Updated: Mar 03, 2016

Medication Summary

If the underlying disease or drug is identified, it should be eliminated. Since erythema nodosum often regresses spontaneously, symptomatic relief using NSAIDs (eg, acetyl salicylic acid, ibuprofen, naproxen, indomethacin) usually is all that is required. Corticosteroids are effective but seldom necessary in self-limited disease. Recurrence of erythema nodosum following discontinuation of treatment is common, and underlying infectious disease may be worsened. Potassium iodide may relieve lesional tenderness, arthralgia, and fever.[16] Colchicine has been used in a few refractory cases with good results. Note that some of the medications used to treat erythema nodosum have been implicated as rare causes of erythema nodosum in individuals with hypersensitivity to the drugs.[17]


Anti-inflammatory agents

Class Summary

Anti-inflammatory agents provide symptomatic relief for lesional tenderness, arthralgia, and fever.

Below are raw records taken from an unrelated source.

import Summits.HubbardSuperconductivity.HubbardSuperconductivity.Theorems.AnisotropyChordTransferFibre3FinXDEvalW

/-!
# Route `AnisotropyChord` / H0 rotor rung: FIN per-`L` row-D (KT-2a″) cell facts, `L = 13`, cells 2–3

Kernel facts `xdCellAny0 13 (49/50) la lb aD = true` (in-kernel point tables, zero data; `decide +kernel`) for the combined-cell
grid of `L = 13` (g5 design, 1–2.5 % cells); assembled in `…FinXDThirteen`.  Prover seat `hubbard-h0-rotor-p3` g7; helper for piece A =
stmt-HubbardSuperconductivity-23918 of rung 19089 (`--supports`, helper class).  WHAT THIS IS NOT: nothing here proves superconductivity in the
Hubbard model (rotor TARGET as worded stays FALSE, g15 verdict); kernel facts for ONE hypothesis of ONE conditional reduction.  No sorry.
-/

set_option linter.dupNamespace false
set_option autoImplicit false

namespace Summit.HubbardSuperconductivity.HubbardSuperconductivity.Theorems.AnisotropyChord.Transfer.Fibre3

namespace FinXD

/-- cell 2 of `L = 13` (`hi`). [folklore] -/
theorem xd13_2 : xdCellAny0 13 (49/50 : ℚ) 175179048291291 262768572436937 (1 : ℚ) = true := by (rw [← xdCellAnyW0_eq]; decide +kernel)

/-- cell 3 of `L = 13` (`hi`). [folklore] -/
theorem xd13_3 : xdCellAny0 13 (49/50 : ℚ) 262768572436937 343337343396942 (1 : ℚ) = true := by (rw [← xdCellAnyW0_eq]; decide +kernel)

end FinXD

end Summit.HubbardSuperconductivity.HubbardSuperconductivity.Theorems.AnisotropyChord.Transfer.Fibre3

Aspirin (Anacin, Ascriptin, Bayer Aspirin)


Aspirin is a salicylate used for anti-inflammatory, analgesic, and antipyretic properties. It treats mild-to-moderate pain and headache. Aspirin inhibits prostaglandin synthesis, which prevents the formation of platelet-aggregating thromboxane A2. It acts on the heat-regulating center of the hypothalamus, and it vasodilates peripheral vessels to reduce fever. Enteric-coated and extended-release tablets are available.

Naproxen (Naprelan, Naprosyn, Aleve, Anaprox)

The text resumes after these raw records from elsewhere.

import Mathlib.Analysis.SpecialFunctions.SmoothTransition
import Literature.Topology.FourManifolds.DiffeotopyTransport
import HarnessLib

/-!
# The unit-ball and the radius-free forms of "`π₀` of the compactly supported diffeomorphisms is trivial" agree

Topic `Literature/Topology/FourManifolds`; pure-proof companion of `DiffeotopyTransport.lean`.
That file defines the two predicates on a real normed space `E`

* `Literature.Topology.FourManifolds.CompactDiffeotopyTrivial E`: every diffeomorphism of `E`
  equal to the identity off some ball `B̄(0, R)` is the time-one stage of a diffeotopy of `E` all of
  whose stages are the identity off some (possibly larger) ball;
* `Literature.Topology.FourManifolds.UnitBallDiffeotopyTrivial E`: the same with all supports in
  the closed unit ball (for `E = ℝ³` this is Cerf's `π₀(Diff(D³; S²)) = 0`, the named fact
  `cerf_pi0DiffDisc_relBoundary_three` of `CerfPropositionFour.lean`),

and proves `CompactDiffeotopyTrivial.of_unitBall : UnitBallDiffeotopyTrivial E → CompactDiffeotopyTrivial E`
(conjugation by homotheties). Here we prove the converse
`Literature.Topology.FourManifolds.UnitBallDiffeotopyTrivial.of_compact`, whence the equivalence
`Literature.Topology.FourManifolds.compactDiffeotopyTrivial_iff_unitBall`: the normalisation of
the supports of the *diffeotopy* to the unit ball costs nothing.

## The argument

Let `s` be supported in `B̄(0, 1)` and let `D` be a diffeotopy from the identity to `s` supported in
`B̄(0, R')`; put `R = max(R', 1)` and `c = R⁻¹ ∈ (0, 1]`. Conjugating `D` by the homothety of ratio
`c` (`Diffeotopy.pushforward`) gives a diffeotopy supported in `B̄(0, 1)` from the identity to the
*shrunken* diffeomorphism `sᶜ = c • s (c⁻¹ • ·)`, supported in `B̄(0, c)`. It remains to join `sᶜ`
to `s` inside the unit ball: the conjugates `s^{γ}` of `s` by the homotheties of ratio
`γ ∈ [c, 1]` are all supported in `B̄(0, 1)`, so letting the ratio run smoothly from `c` to `1`
(`γ(t) = c + (1 - c) χ(t)`, `χ` Mathlib's `Real.smoothTransition`, so that `γ` is constant off
`[0, 1]` and the family is defined for all real times) the family `K_t = s^{γ(t)} ∘ (sᶜ)⁻¹` is a
diffeotopy supported in `B̄(0, 1)` from the identity to `s ∘ (sᶜ)⁻¹`
(`exists_diffeotopy_homothetyConj`); the stagewise composite (`Diffeotopy.trans`) of the shrunken
`D` with `K` is supported in `B̄(0, 1)` and ends at `s ∘ (sᶜ)⁻¹ ∘ sᶜ = s`. This is the standard
"Alexander-type rescaling inside the group of compactly supported diffeomorphisms" (e.g. the proof
that the inclusion `Diff_∂(Dⁿ(r)) ↪ Diff_∂(Dⁿ(1))`, `r ≤ 1`, is a homotopy equivalence); no source
states it in exactly this form, hence `[folklore]`.

## References

* M. W. Hirsch, *Differential Topology*, GTM 33, Springer (1976), Ch. 8 §1 (diffeotopies and
  their supports). [HirschDT1976]
* J. Cerf, *Sur les difféomorphismes de la sphère de dimension trois (Γ₄ = 0)*, LNM 53 (1968),
  Ch. I §2, (2) and Appendice §5 (the group `𝒦`). [CerfDiffeoSphere1968]
-/

open scoped Manifold ContDiff Topology
open Function Set

noncomputable section

namespace Literature.Topology.FourManifolds

variable {E : Type*} [NormedAddCommGroup E] [NormedSpace ℝ E]

/-- For `0 < a ≤ 1` and `1 ≤ ‖y‖` one has `1 ≤ ‖a⁻¹ • y‖`. [folklore] -/
theorem one_le_norm_inv_smul {a : ℝ} (ha : 0 < a) (ha1 : a ≤ 1) {y : E} (hy : 1 ≤ ‖y‖) :
    1 ≤ ‖a⁻¹ • y‖ := by
  rw [norm_smul, norm_inv, Real.norm_of_nonneg ha.le]
  exact one_le_mul_of_one_le_of_one_le ((one_le_inv₀ ha).2 ha1) hy

/-- **The rescaling diffeotopy.** Let `s` be a diffeomorphism of `E` equal to the identity on
`{‖y‖ ≥ 1}` and `0 < c ≤ 1`; write `s^{a} = a • s (a⁻¹ • ·)` for the conjugate of `s` by the
homothety of ratio `a` (supported in `B̄(0, a)`). Then there is a diffeotopy `K` of `E`, all of
whose stages are the identity on `{‖y‖ ≥ 1}`, with `K₁ = s ∘ (sᶜ)⁻¹`, namely
`K_t = s^{γ(t)} ∘ (sᶜ)⁻¹` with `γ(t) = c + (1 - c) χ(t)`, `χ` the smooth transition function
(`γ(0) = c`, `γ(1) = 1`, `c ≤ γ ≤ 1`). [folklore] -/
theorem exists_diffeotopy_homothetyConj (s : E ≃ₘ⟮𝓘(ℝ, E), 𝓘(ℝ, E)⟯ E)
    (hs : ∀ y, 1 ≤ ‖y‖ → s y = y) {c : ℝ} (hc : 0 < c) (hc1 : c ≤ 1) :
    ∃ K : Diffeotopy 𝓘(ℝ, E) E,
      (∀ y, K.toFun 1 y = s (c • s.symm (c⁻¹ • y))) ∧ ∀ t y, 1 ≤ ‖y‖ → K.toFun t y = y := by
  have hs' : ∀ y, 1 ≤ ‖y‖ → s.symm y = y := fun y hy => by
    conv_lhs => rw [← hs y hy]
    exact s.symm_apply_apply y
  have hc0 : c ≠ 0 := hc.ne'
  -- the ratio `γ t ∈ [c, 1]`
  obtain ⟨γ, hγ⟩ : ∃ γ : ℝ → ℝ, γ = fun t => c + (1 - c) * Real.smoothTransition t := ⟨_, rfl⟩
  have hγc : ∀ t, c ≤ γ t := fun t => by
    have h1 : 0 ≤ (1 - c) * Real.smoothTransition t :=
      mul_nonneg (sub_nonneg.2 hc1) (Real.smoothTransition.nonneg t)
    rw [hγ]; linarith
  have hγ1 : ∀ t, γ t ≤ 1 := fun t => by
    have h1 : (1 - c) * Real.smoothTransition t ≤ 1 - c :=
      mul_le_of_le_one_right (sub_nonneg.2 hc1) (Real.smoothTransition.le_one t)
    rw [hγ]; linarith
  have hγpos : ∀ t, 0 < γ t := fun t => hc.trans_le (hγc t)
  have hγne : ∀ t, γ t ≠ 0 := fun t => (hγpos t).ne'
  have hγ0 : γ 0 = c := by simp [hγ, Real.smoothTransition.zero]
  have hγone : γ 1 = 1 := by simp [hγ, Real.smoothTransition.one]
  have hγs : ContDiff ℝ ∞ γ := by
    rw [hγ]; exact contDiff_const.add (contDiff_const.mul Real.smoothTransition.contDiff)
  -- smoothness of the family `K_t = s^{γ t} ∘ (sᶜ)⁻¹` and of the inverse family `sᶜ ∘ (s^{γ t})⁻¹`
  have hsc : ContDiff ℝ ∞ (s : E → E) := contMDiff_iff_contDiff.mp s.contMDiff
  have hsc' : ContDiff ℝ ∞ (s.symm : E → E) := contMDiff_iff_contDiff.mp s.symm.contMDiff
  have hγp : ContDiff ℝ ∞ fun p : ℝ × E => γ p.1 := hγs.comp contDiff_fst
  have hγp' : ContDiff ℝ ∞ fun p : ℝ × E => (γ p.1)⁻¹ := hγp.inv fun p => hγne p.1
  have hFs : ContDiff ℝ ∞
      (uncurry fun (t : ℝ) (y : E) => γ t • s ((γ t)⁻¹ • (c • s.symm (c⁻¹ • y)))) :=
    hγp.smul (hsc.comp (hγp'.smul ((hsc'.comp (contDiff_snd.const_smul c⁻¹)).const_smul c)))
  have hGs : ContDiff ℝ ∞
      (uncurry fun (t : ℝ) (y : E) => c • s (c⁻¹ • (γ t • s.symm ((γ t)⁻¹ • y)))) :=
    (hsc.comp ((hγp.smul (hsc'.comp (hγp'.smul contDiff_snd))).const_smul c⁻¹)).const_smul c
  refine ⟨Diffeotopy.mk' 𝓘(ℝ, E)
      (fun t y => γ t • s ((γ t)⁻¹ • (c • s.symm (c⁻¹ • y))))
      (fun t y => c • s (c⁻¹ • (γ t • s.symm ((γ t)⁻¹ • y))))
      (contMDiff_prod_self_of_contDiff hFs) (contMDiff_prod_self_of_contDiff hGs)
      (fun t y => ?_) (fun t y => ?_) ?_, fun y => ?_, fun t y hy => ?_⟩
  · -- left inverse
    simp only [inv_smul_smul₀ (hγne t), Diffeomorph.symm_apply_apply, smul_inv_smul₀ (hγne t),
      inv_smul_smul₀ hc0, Diffeomorph.apply_symm_apply, smul_inv_smul₀ hc0]
  · -- right inverse
    simp only [inv_smul_smul₀ hc0, Diffeomorph.symm_apply_apply, smul_inv_smul₀ hc0,
      inv_smul_smul₀ (hγne t), Diffeomorph.apply_symm_apply, smul_inv_smul₀ (hγne t)]
  · -- identity at time `0` (`γ 0 = c`)
    funext y
    simp only [hγ0, inv_smul_smul₀ hc0, Diffeomorph.apply_symm_apply, smul_inv_smul₀ hc0, id]
  · -- time `1` (`γ 1 = 1`)
    rw [Diffeotopy.mk'_toFun]
    simp only [hγone, inv_one, one_smul]
  · -- support
    rw [Diffeotopy.mk'_toFun]
    rw [hs' _ (one_le_norm_inv_smul hc hc1 hy), smul_inv_smul₀ hc0,
      hs _ (one_le_norm_inv_smul (hγpos t) (hγ1 t) hy), smul_inv_smul₀ (hγne t)]

/-- **Radius-free form ⇒ unit-ball form**: if every compactly supported diffeomorphism of `E` is
compactly diffeotopic to the identity, then every diffeomorphism of `E` supported in the closed
unit ball is diffeotopic to the identity *through a diffeotopy supported in the closed unit ball*.
Shrink the given diffeotopy into the unit ball by a homothety of ratio `c = (max(R', 1))⁻¹`
(`Diffeotopy.pushforward`) — it then ends at the shrunken `sᶜ` — and compose stagewise
(`Diffeotopy.trans`) with the rescaling diffeotopy `exists_diffeotopy_homothetyConj` from the
identity to `s ∘ (sᶜ)⁻¹`. Converse of `CompactDiffeotopyTrivial.of_unitBall`. [folklore] -/
theorem UnitBallDiffeotopyTrivial.of_compact (h : CompactDiffeotopyTrivial E) :
    UnitBallDiffeotopyTrivial E := by
  intro s hs
  obtain ⟨D, hD1, R', hD⟩ := h s 1 hs
  have hD1' : D.toFun 1 = s := by rw [← Diffeotopy.coe_stage, hD1]
  -- the radius `R = max(R', 1)` and the ratio `R⁻¹ ∈ (0, 1]`
  set R : ℝ := max R' 1 with hR
  have hR1 : 1 ≤ R := le_max_right _ _
  have hR0 : 0 < R := one_pos.trans_le hR1
  have hc : 0 < R⁻¹ := inv_pos.2 hR0
  have hc1 : R⁻¹ ≤ 1 := inv_le_one_of_one_le₀ hR1
  obtain ⟨K, hK1, hK⟩ := exists_diffeotopy_homothetyConj s hs hc hc1
  refine ⟨(D.pushforward (homothetyDiffeomorph R⁻¹ hc.ne')).trans K, ?_, fun t y hy => ?_⟩
  · ext y
    simp only [Diffeotopy.coe_stage, Diffeotopy.trans_toFun, comp_apply,
      Diffeotopy.pushforward_toFun, homothetyDiffeomorph_apply, homothetyDiffeomorph_symm_apply,
      inv_inv, hK1, hD1', smul_inv_smul₀ hR0.ne', Diffeomorph.symm_apply_apply,
      inv_smul_smul₀ hR0.ne']
  · have hy' : R' ≤ ‖R • y‖ := by
      rw [norm_smul, Real.norm_of_nonneg hR0.le]
      exact (le_max_left _ _).trans (le_mul_of_one_le_right hR0.le hy)
    simp only [Diffeotopy.trans_toFun, comp_apply, Diffeotopy.pushforward_toFun,
      homothetyDiffeomorph_apply, homothetyDiffeomorph_symm_apply, inv_inv, hD t _ hy',
      inv_smul_smul₀ hR0.ne']
    exact hK t y hy

/-- **The two normalisations agree**: `π₀` of the compactly supported diffeomorphisms of `E` is
trivial in the radius-free sense iff it is in the unit-ball sense (Cerf's group `𝒦` for
`E = ℝⁿ`). [folklore] -/
theorem compactDiffeotopyTrivial_iff_unitBall :
    CompactDiffeotopyTrivial E ↔ UnitBallDiffeotopyTrivial E :=
  ⟨UnitBallDiffeotopyTrivial.of_compact, CompactDiffeotopyTrivial.of_unitBall⟩

end Literature.Topology.FourManifolds

end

Naproxen has analgesic, anti-inflammatory, and antipyretic properties. It inhibits inflammatory reactions and pain by decreasing the activity of cyclooxygenase, which is responsible for prostaglandin synthesis.

Indomethacin (Indocin, Indochron E-R)


Indomethacin is rapidly absorbed; metabolism occurs in the liver by demethylation, deacetylation, and glucuronide conjugation; it inhibits prostaglandin synthesis.

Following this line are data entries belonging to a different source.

import Summits.HubbardSuperconductivity.HubbardSuperconductivity.Theorems.AnisotropyChordTransferFibre3N1RowL2N23044

/-!
# Route `AnisotropyChord` / H0 rotor rung, LEVEL 2 row `N₁`: the cell `ν ∈ [0.023044, 0.023505]`, `a ∈ [0.2, 0.271]`

One cell of the ∀L ≥ 128 kernel certificate of the (KT-1″) trial-gap bound (piece A, stmt-HubbardSuperconductivity-23918), on the
column `colN23044` (brackets certified in `…N1RowL2N23044`): ★ `cellN23044A0200_n1 : n1CellCheckC colN23044 a₁ a₂ 2 (2/5) (30, 6) = true`
(the staged `RExpr` cell check of p2 g4–g5, one `decide`, ≈ 3 min), whence ★★ `trialGap_cellN23044A0200`: for every `L ≥ 128` and every
ground two-magnon profile with `ν = λ₂/θ² ∈ [5761/250000, 4701/200000]` and `a = Δf(x̂) ∈ [1/5, 271/1000]`:  `(2/5)·U ≤ N₁`
(`…N1RowCellSound.trialGap_of_cellCheck`).  Compiled-evaluator forecast of the certified ratio on this cell: see the proposal note.
Generated by p2 g5's cells/mkfiles.py (HOME/hubbard-h0-rotor-p2/cells/).
Prover seat `hubbard-h0-rotor-p2` g5; helper for piece A = stmt-HubbardSuperconductivity-23918 of rung 19089
(`--supports`, helper class).  Nothing here proves superconductivity in the Hubbard model; one kernel-certified piece of ONE
conditional reduction (the GM₃ ∀L certificate, Level-2 row `N₁`); the rotor TARGET as originally worded stays FALSE (g15 verdict).
Mathlib + the tree only; no sorry.
-/

set_option linter.dupNamespace false
set_option autoImplicit false

open Literature.Analysis.ValidatedNumerics

namespace Summit.HubbardSuperconductivity.HubbardSuperconductivity.Theorems.AnisotropyChord.Transfer.Fibre3.L2.N1

/-- ★ the staged `RExpr` cell check passes with `cmin = 2/5` on `a ∈ [1/5, 271/1000]` over the column `colN23044`. -/
theorem cellN23044A0200_n1 : n1CellCheckC colN23044 ((1 : ℚ) / 5) ((271 : ℚ) / 1000) 2 ((2 : ℚ) / 5) (30, 6) = true := by
  decide +kernel

/-- ★★ on this cell, for EVERY `L ≥ 128` and every ground profile: `(2/5)·U ≤ N₁`. -/
theorem trialGap_cellN23044A0200 (L : ℕ) [NeZero L] (hL : 128 ≤ L) {Δ lam2 : ℝ} {f : Tor L → ℝ} (hΔ0 : 0 ≤ Δ) (hΔ1 : Δ < 1)
    (hf : IsGroundTwoMagnon L Δ lam2 f)
    (hν1 : (23044 : ℝ) / 1000000 ≤ lam2 / (2 * Real.pi / L) ^ 2) (hν2 : lam2 / (2 * Real.pi / L) ^ 2 ≤ (23505 : ℝ) / 1000000)
    (ha1 : ((1 : ℝ) / 5) ≤ Δ * f (K1 L)) (ha2 : Δ * f (K1 L) ≤ ((271 : ℝ) / 1000)) :
    ((2 : ℝ) / 5) * Uunit L Δ f ≤ trialGapN1 L Δ f := by
  have h := trialGap_of_cellCheck L colN23044 ((1 : ℚ) / 5) ((271 : ℚ) / 1000) ((2 : ℚ) / 5) (30, 6) cellN23044A0200_n1 colN23044_check hL hΔ0 hΔ1 hf
    (by simpa [colN23044] using hν1) (by simpa [colN23044] using hν2) (by push_cast; simpa using ha1) (by push_cast; simpa using ha2)
  simpa using h

end Summit.HubbardSuperconductivity.HubbardSuperconductivity.Theorems.AnisotropyChord.Transfer.Fibre3.L2.N1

Colchicine reduces the formation of uric acid crystals in affected joints, thereby reducing the amount of acute inflammation and pain; it also decreases uric acid levels in the blood.

Colchicine can be used in combination with probenecid on a long-term basis to prevent gout or it can be used alone to treat the pain and inflammation of acute gout attacks. Discontinue usage when the pain of a gout attack begins to subside, when the maximum dose is reached, or when GI tract symptoms (eg, nausea, vomiting, diarrhea) indicate cellular poisoning.


Antithyroid agents

Class Summary

Antithyroid agents relieve lesional tenderness, arthralgia, and fever. Relief may occur within 24 hours. Most lesions completely subside within 10-14 days. Potassium iodide is not effective for all patients with erythema nodosum. Patients who receive medication shortly after the initial onset of erythema nodosum respond more satisfactorily than patients with chronic erythema nodosum.

Potassium iodide (Pima, SSKI)


The mechanism of action for potassium iodide in erythema nodosum is unknown, but it is known to enhance response by potentiating neutrophil activity.

Contributor Information and Disclosures

Jeanette L Hebel, MD Dermatologist, Dermatology Associates of Lancaster; Dermatologist, Department of Dermatology, Lancaster General Hospital

Jeanette L Hebel, MD is a member of the following medical societies: American Academy of Dermatology, American College of Mohs Surgery

Disclosure: Nothing to disclose.

Specialty Editor Board

David F Butler, MD Section Chief of Dermatology, Central Texas Veterans Healthcare System; Professor of Dermatology, Texas A&M University College of Medicine; Founding Chair, Department of Dermatology, Scott and White Clinic

David F Butler, MD is a member of the following medical societies: American Medical Association, Alpha Omega Alpha, Association of Military Dermatologists, American Academy of Dermatology, American Society for Dermatologic Surgery, American Society for MOHS Surgery, Phi Beta Kappa

Disclosure: Nothing to disclose.

Edward F Chan, MD Clinical Assistant Professor, Department of Dermatology, University of Pennsylvania School of Medicine

Edward F Chan, MD is a member of the following medical societies: American Academy of Dermatology, American Society of Dermatopathology, Society for Investigative Dermatology

Disclosure: Nothing to disclose.

Chief Editor

William D James, MD Paul R Gross Professor of Dermatology, Vice-Chairman, Residency Program Director, Department of Dermatology, University of Pennsylvania School of Medicine

William D James, MD is a member of the following medical societies: American Academy of Dermatology, Society for Investigative Dermatology

Disclosure: Nothing to disclose.

Additional Contributors

Timothy McCalmont, MD Director, UCSF Dermatopathology Service, Professor of Clinical Pathology and Dermatology, Departments of Pathology and Dermatology, University of California at San Francisco; Editor-in-Chief, Journal of Cutaneous Pathology

Timothy McCalmont, MD is a member of the following medical societies: Alpha Omega Alpha, American Medical Association, American Society of Dermatopathology, California Medical Association, College of American Pathologists, United States and Canadian Academy of Pathology

Disclosure: Received consulting fee from Apsara for independent contractor.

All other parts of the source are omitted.